April 29, 2015 7:08 pm
April 29, 2015
Today I was out and about riding my bike. I was distracted and self-absorbed with a relationship in my life. I was trying to remember that quote, “My serenity is inversely proportional to my expectations. The higher my expectations of other people are, the lower is my serenity.” Alcoholics Anonymous, p. 417. My serenity was sure low until I looked across the river from the path I was on and saw this:
Can you see it?
April 22, 2015 10:53 am
Gratitude is: Lilies on my kitchen table, my puppy playing in the green grass, and the warm cup of coffee in my hand.
Today is Earth Day. It is also my mom’s and one of my closest friend’s birthday! I am grateful to be able to remember them and to be a kind, loving daughter and friend.
What are you grateful for this morning?
April 15, 2015 12:04 pm
Can you remember the first tasks you completed in very early sobriety?
Mine was collating papers…. Today in my recovery that does not seem like such a huge task, but in early sobriety it was monumental! I literally had not completed anything productive for what seemed like years – including my Doctoral Dissertation!
I was fortunate enough to be of service at the Monterey County Central Office.

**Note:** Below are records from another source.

import Summits.HubbardSuperconductivity.HubbardSuperconductivity.Theorems.AnisotropyChordTransferFibre3FinXBSym

/-!
# Route `AnisotropyChord` / H0 rotor rung: FIN exact-block row-`N₁` certificate at `L = 20` — cell facts, part `u`

Kernel facts `xbCellAny 20 (49/50) la lb c = true` (via the symmetric-table evaluator `xbCellAnyW` of `…FinXBSym`: `rw [← xbCellAnyW_eq]; decide +kernel`, zero data) for 1 λ-cells of the per-`L` cover
(`…FinXBCover.xbCheck`; cell design: p3 g5 scratch `xb_design.py`, float mirror `xb_mirror.py`); assembled in `…FinXBTwenty`.
Prover seat `hubbard-h0-rotor-p3` g5; helper for piece A = stmt-HubbardSuperconductivity-23918 of rung 19089 (`--supports`, helper class).
WHAT THIS IS NOT: nothing here proves superconductivity in the Hubbard model (rotor TARGET as worded stays FALSE, g15 verdict); kernel facts for the FIN certificate of ONE hypothesis (row `N₁`) of ONE conditional reduction.  Tree imports only; no sorry, no new axioms.
-/

set_option linter.dupNamespace false

namespace Summit.HubbardSuperconductivity.HubbardSuperconductivity.Theorems.AnisotropyChord.Transfer.Fibre3

namespace FinXB

set_option maxHeartbeats 4000000 in
/-- kernel fact: cell 75 at `L = 20` (certified, c = (9/20 : ℚ)). [folklore] -/
theorem xb20_75 : xbCellAny 20 (49/50 : ℚ) 5109252601038125 5415807757100414 (9/20 : ℚ) = true := by
  rw [← xbCellAnyW_eq]
  decide +kernel

end FinXB

end Summit.HubbardSuperconductivity.HubbardSuperconductivity.Theorems.AnisotropyChord.Transfer.Fibre3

It was there that I collated, stapled, folded, labeled, and stamped hundreds possibly THOUSANDS of newsletters. At the time I did not realize that this was one of the first steps to helping me feel like I could accomplish something, thus helping to increase my self-esteem.
Through the years I have accomplished many projects, but my mind always remembers those stacks of papers waiting to be collated.
April 1, 2015 1:40 pm
Anonymity by Merrian-Webster definition is the quality or state of being unknown to most people: the quality or state of being anonymous.
Can you remember sitting in your early meetings hoping, praying that you would not be given the 12-Traditions reading where you might have to read the word A-N-O-N-Y-M-I-T-Y? I sure do! Heck, I can’t even spell it without spell check and even then, I sometimes get it wrong!
It was 12 years ago this week that I attended my first meeting at Beacon HouseSM. It was my second meeting that day. The only thing I could think of was “please don’t call on me to speak” and “I wonder how I get a job at this place”.
I was not called on to speak and as far as the job went – I was told to stop shaking, go to meetings, get a sponsor, work the steps and to come back in a year and THEN ask for a job.
That is what I did! I got the job – weekend Relief Staff which meant hanging with residents and making binders! Looking back, I believe that was one of the best jobs I have ever had.
This will be an anonymous blog of my experience, strength, and hope before and throughout recovery, working “Inside The Light” of Beacon HouseSM, and of the life that has emerged as a direct result of following suggestions, and by grace.